Estimated catches of spearfishers from the Central GBR were significantly different offshore compared to inshore (t = 2.93, p = 0.001) and coastal (t = 2.25, p = 0.012) regions (S6B Table), and differed to catches in the South (t = 2.56, p = 0.005) (S6A Table). Invertivores and herbivores contributed most to dissimilarities across regions and locations (SIMPER; S7 Table), while proportional catch of piscivores was similar across locations and regions (SIMPER; S3 Table). Specifically, proportional catches of herbivores were weighted towards the South GBR and coastal regions, while invertivore catches were weighted towards offshore and inshore regions and the North and Central GBR (SIMPER) (Fig 3, S7 Table).
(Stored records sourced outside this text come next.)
import Literature.NumberTheory.EllipticCurves.CongruentNumberCurveJacobiSums
import Literature.NumberTheory.GaloisRepresentations.QuarticResidueSymbol
import Mathlib.NumberTheory.NumberField.Cyclotomic.Basic
import HarnessLib

/-!
# `ℤ[i] = 𝓞 ℚ(i)`: the bridge between the `GaussianInt` currency and the `𝓞 K` currency of the quartic residue
# symbol (Ireland–Rosen, Ch. 1 §4 / Ch. 9 §7: `D = ℤ[i]` is the ring of integers of `ℚ(i)`; Ch. 9 §8 Definition of `χ_π`)

The tree holds the arithmetic of `ℤ[i]` twice: in Mathlib's `GaussianInt = ℤ√-1` (stories
`QuadraticFields/GaussianPrimary`, `EllipticCurves/CongruentNumberCurveJacobiSums` — the quartic residue character
`GaussianQuartic.chi hp1 hπp : MulChar (ZMod p) ℤ[i]` of a Gaussian prime `π` of norm `p ≡ 1 (mod 4)` with the reduction
`GaussianQuartic.red hπp : ℤ[i] →+* ZMod p` — and `QuadraticFields/GaussianQuarticReciprocity{,Split}`), and in the
`𝓞 K` currency of a number field `K` with a primitive fourth root of unity `ζ ∈ 𝓞 K` (`IsCyclotomicExtension {4} ℚ K`):
`GaloisRepresentations/QuarticResidueSymbol` (`quarticResidueSymbol 𝔭 : 𝓞 K ⧸ 𝔭 → 𝓞 K`), `…/BiquadraticReciprocity*`,
`…/QuarticTwistHeckeCharacter`, …  This file is the dictionary between the two (theorems only; no definition, no named
fact):

* `exists_ringEquiv_apply_eq` — for `K/ℚ` cyclotomic of conductor `4` and `hζ : IsPrimitiveRoot ζ 4` in `𝓞 K`, there is a
  ring isomorphism `e : GaussianInt ≃+* 𝓞 K` with `e i = ζ` (hence `e (a + bi) = a + bζ`, `ringHom_apply_eq`): injective by
  `Zsqrtd.lift_injective`, surjective because `𝓞 K = ℤ[ζ]` (Mathlib's `IsCyclotomicExtension.Rat.adjoin_singleton_eq_top`).
* `map_chi_red_eq_quarticResidueSymbol` — under any such `e`, for a Gaussian prime `π` of norm `p ≡ 1 (mod 4)` and the place
  `𝔭 = (e π)` of `K`: `e (χ_π(α)) = quarticResidueSymbol 𝔭 (e α mod 𝔭)` for every `α ∈ ℤ[i]`, where on the left
  `χ_π(α) := GaussianQuartic.chi hp1 hπp (GaussianQuartic.red hπp α)`.  Both sides are THE fourth root of unity congruent to
  `α^{(p-1)/4}` modulo `π` (Ireland–Rosen's Definition), compared through the residue-field isomorphism
  `𝓞 K ⧸ 𝔭 ≃ ℤ[i] ⧸ π ≃ 𝔽_p` (`exists_ringHom_quotient`, `absNorm_span_map_eq`: `N𝔭 = p`).

## References

* K. Ireland, M. Rosen, *A Classical Introduction to Modern Number Theory*, 2nd ed., GTM 84 (1990), Ch. 9 §7 (the ring
  `D = ℤ[i]`), §8 Definition of the quartic residue character after Prop. 9.8.2 (PDF pp. 128–129); Ch. 13 §1 Prop. 13.1.1
  (integers of quadratic fields, `d = -1`). [cite: IrelandRosen1990]
-/

noncomputable section

open scoped Classical NumberField

namespace Literature.NumberTheory.QuadraticFields

namespace GaussianIntRingOfIntegers

open Zsqrtd NumberField IsDedekindDomain Literature.NumberTheory.EllipticCurves.GaussianQuartic
  Literature.NumberTheory.GaloisRepresentations

variable {K : Type*} [Field K] [NumberField K]

/-! ### Ring maps out of `ℤ[i]` -/

/-- A ring map `f : ℤ[i] → R` is `f(a + bi) = a + b·f(i)`. [cite: IrelandRosen1990, Ch. 9 §7 (the ring `D = ℤ[i]`)] -/
theorem ringHom_apply_eq {R : Type*} [CommRing R] (f : GaussianInt →+* R) (z : GaussianInt) :
    f z = (z.re : R) + (z.im : R) * f ⟨0, 1⟩ := by
  have hz : z = (z.re : GaussianInt) + (z.im : GaussianInt) * ⟨0, 1⟩ := by ext <;> simp
  conv_lhs => rw [hz]
  rw [map_add, map_mul, map_intCast, map_intCast]

/-- `ζ² = -1` for a primitive fourth root of unity in a domain. [folklore] -/
private theorem sq_eq_neg_one {R : Type*} [CommRing R] [IsDomain R] {ζ : R} (hζ : IsPrimitiveRoot ζ 4) :
    ζ * ζ = -1 := by
  rw [← sq]
  exact (hζ.pow (by norm_num) (show 4 = 2 * 2 by norm_num)).eq_neg_one_of_two_right

/-- **`ℤ[i] ≅ 𝓞 ℚ(i)`**: for a cyclotomic field `K` of conductor `4` and a primitive fourth root of unity `ζ ∈ 𝓞 K` there is
a ring isomorphism `e : GaussianInt ≃+* 𝓞 K` with `e(i) = ζ` — `i ↦ ζ` is injective (`-1` is not a square in `ℤ`) and onto
because `𝓞 K = ℤ[ζ]` (Ireland–Rosen Ch. 13 §1 Prop. 13.1.1 at `d = -1`; Mathlib `IsCyclotomicExtension.Rat.adjoin_singleton_eq_top`).
[cite: IrelandRosen1990, Ch. 13 §1, Prop. 13.1.1 (d = -1) and Ch. 9 §7] -/
theorem exists_ringEquiv_apply_eq [IsCyclotomicExtension {4} ℚ K] {ζ : 𝓞 K} (hζ : IsPrimitiveRoot ζ 4) :
    ∃ e : GaussianInt ≃+* 𝓞 K, e ⟨0, 1⟩ = ζ := by
  have hζ2 : ζ * ζ = ((-1 : ℤ) : 𝓞 K) := by rw [sq_eq_neg_one hζ]; simp
  let f : GaussianInt →+* 𝓞 K := Zsqrtd.lift ⟨ζ, hζ2⟩
  have hfI : f ⟨0, 1⟩ = ζ := by simp [f]
  have hinj : Function.Injective f :=
    Zsqrtd.lift_injective _ (fun n h ↦ by nlinarith [mul_self_nonneg n])
  -- surjective: `𝓞 K = ℤ[ζ]`
  have hζK : IsPrimitiveRoot (ζ : K) 4 := hζ.map_of_injective RingOfIntegers.coe_injective
  have htop : Algebra.adjoin ℤ ({ζ} : Set (𝓞 K)) = ⊤ := by
    have h := IsCyclotomicExtension.Rat.adjoin_singleton_eq_top hζK
    rwa [IsPrimitiveRoot.toInteger_coe hζK] at h
  have hsurj : Function.Surjective f := by
    intro y
    have hy : y ∈ Algebra.adjoin ℤ ({ζ} : Set (𝓞 K)) := by rw [htop]; exact Algebra.mem_top
    rw [Algebra.adjoin_singleton_eq_range_aeval] at hy
    obtain ⟨q, rfl⟩ := hy
    refine ⟨Polynomial.aeval (⟨0, 1⟩ : GaussianInt) q, ?_⟩
    change f.toIntAlgHom (Polynomial.aeval (⟨0, 1⟩ : GaussianInt) q) = _
    rw [← Polynomial.aeval_algHom_apply, RingHom.toIntAlgHom_apply, hfI]
    rfl
  exact ⟨RingEquiv.ofBijective f ⟨hinj, hsurj⟩, hfI⟩

/-! ### The residue field at a Gaussian prime of degree one, in both currencies -/

section Residue

variable {p : ℕ} [hp : Fact p.Prime] {π : GaussianInt}

/-- `φ_π : ℤ[i] → 𝔽_p` is onto. [folklore] -/
private theorem red_surjective (hπp : π.norm = p) : Function.Surjective (red hπp) :=
  ZMod.ringHom_surjective _

/-- The kernel of `φ_π : ℤ[i] → 𝔽_p` is `(π)`. [folklore] -/
private theorem ker_red (hπp : π.norm = p) : RingHom.ker (red hπp) = Ideal.span {π} := by
  ext x
  rw [RingHom.mem_ker, Ideal.mem_span_singleton]
  refine ⟨dvd_of_red_eq_zero hπp, fun ⟨c, hc⟩ ↦ ?_⟩
  rw [hc, map_mul, red_self, zero_mul]

omit [NumberField K] in
/-- **The residue fields agree**: for `e : ℤ[i] ≃ 𝓞 K`, a Gaussian prime `π` of norm `p` and the ideal `𝔓 = (e π)`, there is a
ring map `φ : 𝓞 K ⧸ 𝔓 →+* 𝔽_p`, injective and with `φ(e α mod 𝔓) = φ_π(α)` — i.e. `𝓞 K ⧸ (eπ) ≅ ℤ[i]/π ≅ 𝔽_p`
(Ireland–Rosen, Prop. 9.8.1: «`D/πD` is a finite field with `N(π)` elements»). [cite: IrelandRosen1990, Ch. 9 §8, Prop. 9.8.1 (PDF p. 128)] -/
theorem exists_ringHom_quotient (e : GaussianInt ≃+* 𝓞 K) (hπp : π.norm = p) {𝔓 : Ideal (𝓞 K)}
    (h𝔓 : 𝔓 = Ideal.span {e π}) :
    ∃ φ : 𝓞 K ⧸ 𝔓 →+* ZMod p, Function.Injective φ ∧ Function.Surjective φ ∧
      ∀ α : GaussianInt, φ (Ideal.Quotient.mk 𝔓 (e α)) = red hπp α := by
  let ψ : 𝓞 K →+* ZMod p := (red hπp).comp (e.symm : 𝓞 K →+* GaussianInt)
  have hψ : ∀ α : GaussianInt, ψ (e α) = red hπp α := fun α ↦ by
    change red hπp (e.symm (e α)) = red hπp α
    rw [RingEquiv.symm_apply_apply]
  have hker : RingHom.ker ψ = 𝔓 := by
    ext a
    rw [RingHom.mem_ker, h𝔓, Ideal.mem_span_singleton]
    change red hπp (e.symm a) = 0 ↔ _
    rw [← RingHom.mem_ker, ker_red hπp, Ideal.mem_span_singleton]
    constructor
    · rintro ⟨c, hc⟩
      refine ⟨e c, ?_⟩
      rw [← map_mul, ← hc, RingEquiv.apply_symm_apply]
    · rintro ⟨c, hc⟩
      refine ⟨e.symm c, ?_⟩
      rw [hc, map_mul, RingEquiv.symm_apply_apply]
  have hle : ∀ a ∈ 𝔓, ψ a = 0 := fun a ha ↦ by rw [← RingHom.mem_ker, hker]; exact ha
  refine ⟨Ideal.Quotient.lift 𝔓 ψ hle, ?_, ?_, fun α ↦ by rw [Ideal.Quotient.lift_mk]; exact hψ α⟩
  · rw [RingHom.injective_iff_ker_eq_bot, RingHom.ker_eq_bot_iff_eq_zero]
    intro x hx
    obtain ⟨a, rfl⟩ := Ideal.Quotient.mk_surjective x
    rw [Ideal.Quotient.lift_mk] at hx
    exact Ideal.Quotient.eq_zero_iff_mem.mpr (hker ▸ hx)
  · intro t
    obtain ⟨α, hα⟩ := red_surjective hπp t
    exact ⟨Ideal.Quotient.mk 𝔓 (e α), by rw [Ideal.Quotient.lift_mk, hψ, hα]⟩

/-- `N((e π)) = p`: the absolute norm of the ideal generated by the image of a Gaussian prime of norm `p` is `p`
(`#(𝓞 K ⧸ (eπ)) = #𝔽_p`). [cite: IrelandRosen1990, Ch. 9 §8, Prop. 9.8.1 (PDF p. 128)] -/
theorem absNorm_span_map_eq (e : GaussianInt ≃+* 𝓞 K) (hπp : π.norm = p) :
    Ideal.absNorm (Ideal.span {e π} : Ideal (𝓞 K)) = p := by
  obtain ⟨φ, hinj, hsurj, -⟩ := exists_ringHom_quotient e hπp rfl
  rw [Ideal.absNorm_apply, Submodule.cardQuot_apply, Nat.card_congr (Equiv.ofBijective φ ⟨hinj, hsurj⟩),
    Nat.card_zmod]

end Residue

/-! ### The two quartic residue symbols agree -/

section Compare

variable {p : ℕ} [hp : Fact p.Prime] {π : GaussianInt}

/-- **One symbol, two currencies.** Let `e : ℤ[i] ≃ 𝓞 K` be any ring isomorphism (`K ∋ ζ`, a primitive fourth root of
unity in `𝓞 K`, e.g. `e(i) = ζ`), `π` a Gaussian prime of norm `p ≡ 1 (mod 4)`, and `𝔭` the place of `K` with `𝔭 = (e π)`.  Then for every `α ∈ ℤ[i]`,
`e (χ_π(α)) = quarticResidueSymbol 𝔭 (e α mod 𝔭)`, where `χ_π(α) = GaussianQuartic.chi hp1 hπp (GaussianQuartic.red hπp α)`:
both are `0` if `π ∣ α`, and otherwise THE fourth root of unity congruent to `α^{(N(π)-1)/4}` modulo `π`
(Ireland–Rosen's Definition; `GaussianQuartic.chi_eq_iff` and `quarticResidueSymbol_eq_iff`), the congruences being
compared in `𝔽_p` through `exists_ringHom_quotient`. [cite: IrelandRosen1990, Ch. 9 §8, Definition after Prop. 9.8.2 (PDF p. 129)] -/
theorem map_chi_red_eq_quarticResidueSymbol {ζ : 𝓞 K} (hζ : IsPrimitiveRoot ζ 4) (e : GaussianInt ≃+* 𝓞 K)
    (hp1 : p % 4 = 1) (hπp : π.norm = p) (𝔭 : HeightOneSpectrum (𝓞 K))
    (h𝔭 : 𝔭.asIdeal = Ideal.span {e π}) (α : GaussianInt) :
    e (chi hp1 hπp (red hπp α)) = quarticResidueSymbol 𝔭 (Ideal.Quotient.mk 𝔭.asIdeal (e α)) := by
  obtain ⟨φ, hinj, -, hφ⟩ := exists_ringHom_quotient e hπp h𝔭
  have hcard : 𝔭.residueCard = p := by
    change Ideal.absNorm 𝔭.asIdeal = p
    rw [h𝔭, absNorm_span_map_eq e hπp]
  have h5 := five_le hp1
  -- `𝔭 ∤ 2`
  have h2 : (2 : 𝓞 K) ∉ 𝔭.asIdeal := by
    intro h
    have h0 : φ (Ideal.Quotient.mk 𝔭.asIdeal (e 2)) = 0 := by
      rw [map_ofNat, Ideal.Quotient.eq_zero_iff_mem.mpr h, map_zero]
    rw [hφ, map_ofNat] at h0
    have : ((2 : ℕ) : ZMod p) = 0 := by exact_mod_cast h0
    rw [ZMod.natCast_eq_zero_iff] at this
    have := Nat.le_of_dvd two_pos this
    omega
  rcases eq_or_ne (red hπp α) 0 with h0 | h0
  · -- `π ∣ α`: both sides vanish
    have hmk : Ideal.Quotient.mk 𝔭.asIdeal (e α) = 0 := by
      apply hinj
      rw [hφ, h0, map_zero]
    rw [h0, MulChar.map_zero, map_zero, hmk, quarticResidueSymbol_zero hζ]
  · have hmk : Ideal.Quotient.mk 𝔭.asIdeal (e α) ≠ 0 := fun h ↦ h0 (by rw [← hφ, h, map_zero])
    symm
    refine (quarticResidueSymbol_eq_iff hζ h2 hmk).mpr ⟨?_, ?_⟩
    · rw [← map_pow, chi_pow_four hp1 hπp h0, map_one]
    · apply hinj
      rw [hφ, map_pow, hφ, hcard, red_chi hp1 hπp h0]
      congr 1
      omega

omit [NumberField K] in
/-- The same with `𝔭` CHOSEN: the place of `K` under `e π` exists (`(e π)` is a nonzero prime ideal, `N = p`), so every
degree-one Gaussian prime has a matching height-one prime of `𝓞 K` at which the two symbols agree. [cite: IrelandRosen1990, Ch. 9 §8, Prop. 9.8.1 and Definition after Prop. 9.8.2 (PDF pp. 128–129)] -/
theorem exists_heightOneSpectrum_span_map (e : GaussianInt ≃+* 𝓞 K) (hπp : π.norm = p) :
    ∃ 𝔭 : HeightOneSpectrum (𝓞 K), 𝔭.asIdeal = Ideal.span {e π} := by
  obtain ⟨φ, hinj, -, -⟩ := exists_ringHom_quotient e hπp (rfl : (Ideal.span {e π} : Ideal (𝓞 K)) = _)
  haveI : IsDomain (𝓞 K ⧸ (Ideal.span {e π} : Ideal (𝓞 K))) := hinj.isDomain φ
  have hprime : (Ideal.span {e π} : Ideal (𝓞 K)).IsPrime := (Ideal.Quotient.isDomain_iff_prime _).mp inferInstance
  have hne : (Ideal.span {e π} : Ideal (𝓞 K)) ≠ ⊥ := by
    intro h
    rw [Ideal.span_singleton_eq_bot, EmbeddingLike.map_eq_zero_iff] at h
    rw [h, Zsqrtd.norm_zero] at hπp
    exact hp.out.ne_zero (by exact_mod_cast hπp.symm)
  exact ⟨⟨Ideal.span {e π}, hprime, hne⟩, rfl⟩

end Compare

end GaussianIntRingOfIntegers

end Literature.NumberTheory.QuadraticFields

end
/-
Copyright (c) 2026. All rights reserved.
Released under Apache 2.0 license as described in the file LICENSE.
Authors: HodgeCM publication cell (pub-hodgecm), model-construction sub-cell, construction prover `mc-weil-2`.
-/
import Mathlib.Topology.Algebra.RestrictedProduct.Basic
import Mathlib.Algebra.BigOperators.Finprod
import Literature.GroupTheory.CocycleCentralExtension
import HarnessLib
Perceived changes in catch
The majority of spearfishers suggested they had experienced no changes in their catches of parrotfishes, tuskfishes and coral trout on the GBR (Fig 4, large grey bars). However, differences in perceived changes in the catch of these functionally-distinct groups were evident (log-linear model: χ2 = 76.01, df = 20, p < 0.001). Despite most spearfishers indicating ‘no change’, reported declines in the catch of parrotfish were greater than expected assuming independence among all variables (Fig 4, bottom left corner). This view was most evident from spearfishers grouped in the North (i.e. Cooktown and Cairns) (Fig 4, bottom left corner). Conversely, the perception that tuskfish catches had increased was greater than expected (assuming independence among all variables), particularly in the North (Fig 4, top middle). There were no clear trends in the catch dynamics of coral trout as reported by spearfishers on the GBR (Fig 4, right side).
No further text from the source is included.